For organizations that run production workloads on OpenStack, this creates several compounding problems.

Problem 1: No Cross-Site Coordination Layer

A production DR setup requires two independent OpenStack clouds: a primary site and a secondary (DR) site, each with its own Nova, Cinder, Neutron, and Keystone endpoints. These sites have no awareness of each other by default. There is no shared control plane, no cross-site VM inventory, and no mechanism to synchronize the state needed to reconstruct workloads on the far side.

Without a coordination layer, even organizations that have invested in Pure Storage FlashArray replication at the storage level cannot easily translate a storage-level failover into a working OpenStack compute environment. Volumes may arrive on the DR site, but the Nova instance records, network port assignments, flavor requirements, and security group memberships that describe a running VM do not travel with them.

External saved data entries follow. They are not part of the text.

import Summits.QuantumFields.BalabanUV.Beta.RowD1JointEndSymReflTablesAn1S2MW
import Summits.QuantumFields.BalabanUV.Beta.SymVhSliceReflectionAn1

/-!
# `BalabanUV.Beta.RowD1JointEndSymReflTablesAn1S2MWV` — binder row D1: **THE LITERAL ROOT AT an1's CLOSED (0.4) TABLE RECORD WITH THE hW CLASS, THE FOUR
# FIRST-ORDER hR TABLE REFLECTION LETTERS (V-r)×3 (H-r) AND THE SECOND UNITS LOCK DISCHARGED** — ROOT H `RowD1JointEndSymReflTablesAn1S2MW` (this gen, p297092)
# with `hVfm := hVfm_sym hLc`, `hVmf := hVmf_sym hLc`, `hVmm := hVmm_sym hLc` SUPPLIED by an1-g43's S2e #2 `SymVhSliceReflectionAn1` and `hHr := hHr_sym hLc` by S2e #1
# (the reflection law of an1's (0.4)-symmetrised first-order border table `symVhSAt ρ_c` with its contact term `conjV (bhK + Dsh) (Lc⁻⁴ • diagK ctGenM)` and of the
# constraint Hessian `symHessFFAt ρ_c`, UNCONDITIONAL for odd `Lc`; over S2e #1 `SymRootedKernelReflection(Core)`), and `hlock2` PROVED (it is an identity of the
# weights at `d = 3`: `Lc⁸·(Lc^{j+1})²⁰·(Lc^{j+1})¹⁰ = (Lc⁴·(Lc^{j+1})¹⁵)²`) — five binders fewer
# (β sub-cell, BINDER-OWNERS row D1 OWNER `b2b-balaban-beta-an2` gen 32, brick (N9d) «ROOT I», ruling R-D1-g32-2)

HONEST FRAMING (cell contract, verbatim): «discharging `BetaPertH` makes Bałaban's UV stability UNCONDITIONAL — a real constructive-QFT result; it is
NOT the continuum limit and NOT the Clay problem.»  HONEST DEPENDENCY: continuum YM on T⁴ ⇐ BetaPertH ∧ nine spine estimates (0/9 proved);
BetaPertH ⇐ (D1) ∧ (D4) ∧ CAP+tail; G-an2-4 gates asym, D1 and NE2/3/4.
DERIVED cell leaf ([folklore] wiring BY NAME).  No statement of Bałaban's papers, no `[cite:]`, no `Prop` fact, no `def`.  EVERY hypothesis below is a displayed
BINDER.  WHAT REMAINS DISPLAYED (all about an1's CONCRETE tables): `2 ≤ N`; the two unit locks `hΛ` ∕ `hcB`; the first-order contact coefficient `γ` (`hγ`); hR =
the SECOND-ORDER table reflection letters ONLY — (h0) level 0, (W-0B) `hBfm hBmf hBmm` ∀ j+1 with `RBr` (`hRBrff`), `h2`, `R2` (`hR2succ`), the split `hsplit` (with
the explicit `symRMrAn1 Lc cΛ γ`), the localisations `hDg hX2L hΔL`, and `hcomp`-at-`Rm` (the (N8) identity); D1Tel, D1Rep, the printed B5 facts, the window.
hW = NOTHING; hR FIRST ORDER = NOTHING.  OWNER's word: classes hW EMPTY, hR reduced to its second-order letters; root-level classes unchanged in NUMBER by this
file beyond ROOT H (the referee's census word is theirs).  HONEST: composition by name; NOT D1, NOT `BetaPertH`, NOT continuum, NOT Clay.
Provenance: β sub-cell, unit beta-an2 gen 32 (row OWNER), 2026-08-21 (v1); over `RowD1JointEndSymReflTablesAn1S2MW` (this gen) and an1-g43's
`SymVhSliceReflectionAn1` (S2e #2) ∕ `SymRootedKernelReflection` (S2e #1; courier d1-formalise-leaf-05 g21) BY NAME; no existing file touched.
-/

noncomputable section

open Finset
open scoped BigOperators
open Literature.Probability.LatticeModels (Torus.proj)
open Literature.MathematicalPhysics.QuantumFieldTheory
open Literature.MathematicalPhysics.QuantumFieldTheory.Balaban1983to89
open Literature.MathematicalPhysics.QuantumFieldTheory.Balaban1983to89.Beta
open Literature.MathematicalPhysics.QuantumFieldTheory.Balaban1983to89.Beta.VectorTailsLoc (fam kfam)
open Literature.MathematicalPhysics.QuantumFieldTheory.Balaban1983to89.Beta.VectorLegVolumeAdapter (MvE)
open ExpKernelCalculus (MKer BiLoc VertexFamily comp tr tadpole shiftK)
open PolarizationSign (reflSign WardTransversal AxisReflectionCovariant)
open KernelReflection (refK)
open ResolventReflection (bref Φ)
open AffineAveraging (box toSite)
open AveragingContoursRooted (ctr ctrOff ctrOff_mem_box)
open OneStepResolventKernel (Fib LocStencil JetData)
open OneStepKernelFamily (KInvStep colH vertexOfK TbalOf flipK D1Tel D1Rep D1Drift)
open KernelWard (divV divW)
open StepJetData (mfNeg wilsonA)
open BalabanStepJetsSucc (mmRead wE wVH)
open SecondOrderResponse (dM W2OfK LocStencilFM)
open BalabanCompositeJets (LocStencil₂)
open BalabanStepW2 (M2Of wB2 wV4)
open WilsonBiStencil (wilsonW₂)
open WilsonVertex2Sym (wsym22)
open Summit.QuantumFields.BalabanUV.Beta.TameKernelCalculus
open Summit.QuantumFields.BalabanUV.Beta.ChartConjugation (conjV conjW)
open Summit.QuantumFields.BalabanUV.Beta.ChartConjugationDefectEnd (conjDefect sandwichDefect)
open Summit.QuantumFields.BalabanUV.Beta.AxialDressingRooted (one_le_of_neZero)
open Summit.QuantumFields.BalabanUV.Beta.SymmetrisedDressingKernel (coDressKSymAt)
open Summit.QuantumFields.BalabanUV.Beta.AveragingWardRootedStencils (legInd)
open Summit.QuantumFields.BalabanUV.Beta.SymmetrisedStepJets (SymTables Gsym SsymOf SpureSymOf JsB12Sym0 JsB12Sym)
open Summit.QuantumFields.BalabanUV.Beta.SpineRooted (M1Of SpureRecOf T2RecOf WrecOf)
open Summit.QuantumFields.BalabanUV.Beta.WardLocusRecursive (SrecOf)
open Summit.QuantumFields.BalabanUV.Beta.WardLocusCubic (mmSym)
open Summit.QuantumFields.BalabanUV.Beta.SymShiftedSpread (bhKStepSh)
open Summit.QuantumFields.BalabanUV.Beta.BorderedHessian (sgnK bhK stepScale diagK)
open Summit.QuantumFields.BalabanUV.Beta.E3ContactGenerator (ctGenM)
open Summit.QuantumFields.BalabanUV.Beta.DshAn1 (Dsh)
open Summit.QuantumFields.BalabanUV.Beta.SymAveragingHessianCounts (symVhSAt symHessFFAt)
open Summit.QuantumFields.BalabanUV.Beta.SymAveragingMixedJetTables (symMixFFAt)
open Summit.QuantumFields.BalabanUV.Beta.SymSecondOrderTablesAn1 (symVh₂SAn1 symTablesAn1S2 locStencil₂_symVh₂SAn1 symVh₂SAn1_hBt symVh₂SAn1_inl_inl
  symMixFFAt_hmix_ctr symMixFFAt_hmixt)
open Summit.QuantumFields.BalabanUV.Beta.RowD1JointEndSymReflTablesAn1S2 (d1Drift_JsB12Sym_an1TablesS2_of_bordMixLetters_reflTableLetters_D1Tel_D1Rep)
open Summit.QuantumFields.BalabanUV.Beta.SymMixedReflectionLetterAn1 (symRMrAn1 hM2_symMixFFAt)

open Summit.QuantumFields.BalabanUV.Beta.RowD1JointEndSymReflTablesAn1S2MW (d1Drift_JsB12Sym_an1TablesS2_of_bordReflLetters_D1Tel_D1Rep_of_locks)
open Summit.QuantumFields.BalabanUV.Beta.SymVhSliceReflectionAn1 (hVfm_sym hVmf_sym hVmm_sym)
open Summit.QuantumFields.BalabanUV.Beta.SymRootedKernelReflection (hHr_sym)

namespace Summit.QuantumFields.BalabanUV.Beta.RowD1JointEndSymReflTablesAn1S2MWV

variable {Lc : ℕ} [NeZero Lc]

Problem 2: Storage Replication Is Not Enough

Pure Storage FlashArray replication—both synchronous (ActiveCluster) and asynchronous—reliably moves block data between arrays. But replication alone does not make a VM recoverable on a second OpenStack cloud. To restart a VM after failover, you need:

  • The replicated volumes imported and visible to Cinder on the DR site
  • A Nova instance record created with the correct flavor, availability zone, and boot volume
  • Network ports recreated on the correct networks, with IP addresses that are valid in the DR environment
  • Security groups and key pairs that exist on the DR site

None of this happens automatically from a storage-level failover. Without tooling to orchestrate these steps, recovery devolves into a manual, error-prone process that widens the effective recovery time far beyond what the storage RPO and RTO targets suggest.

Problem 3: Tenants Cannot Drive Their Own Recovery

In a multi-tenant OpenStack environment, different teams own different workloads with different criticality levels and different recovery objectives. A platform-level DR tool that requires admin intervention for every failover creates a bottleneck: tenants must wait for operators to act on their behalf, and operators must make recovery decisions without full application context.

What tenants need is the ability to organize their VMs into logical protection groups—by application, by tier, or by business unit—set their own replication policies, and execute or test failover without filing a ticket. What operators need is guardrails: role-based access, metadata consistency enforcement, and visibility into what is happening across all tenants during a site event.

Problem 4: No DR Drill Capability

A DR plan that has never been tested is not a DR plan—it is a hypothesis. But testing failover against a live environment risks disrupting production, and testing against a secondary site can leave that site in an inconsistent state if the test is not cleanly reversed.

OpenStack provides no native mechanism for a non-disruptive DR drill: creating temporary VMs from a replicated recovery point on an isolated network, validating application behavior, and then cleaning up without affecting the production replication stream.

Problem 5: Site-Level Events Have No Coordinated Response

When an entire datacenter becomes unavailable—power failure, network partition, catastrophic hardware loss—the recovery requirement changes in character. It is no longer about failing over one application; it is about moving every tenant's workloads simultaneously. Without a coordinated site-level failover capability, operators must manually identify every protection scope, determine the correct order of operations, and execute each one individually while the clock runs.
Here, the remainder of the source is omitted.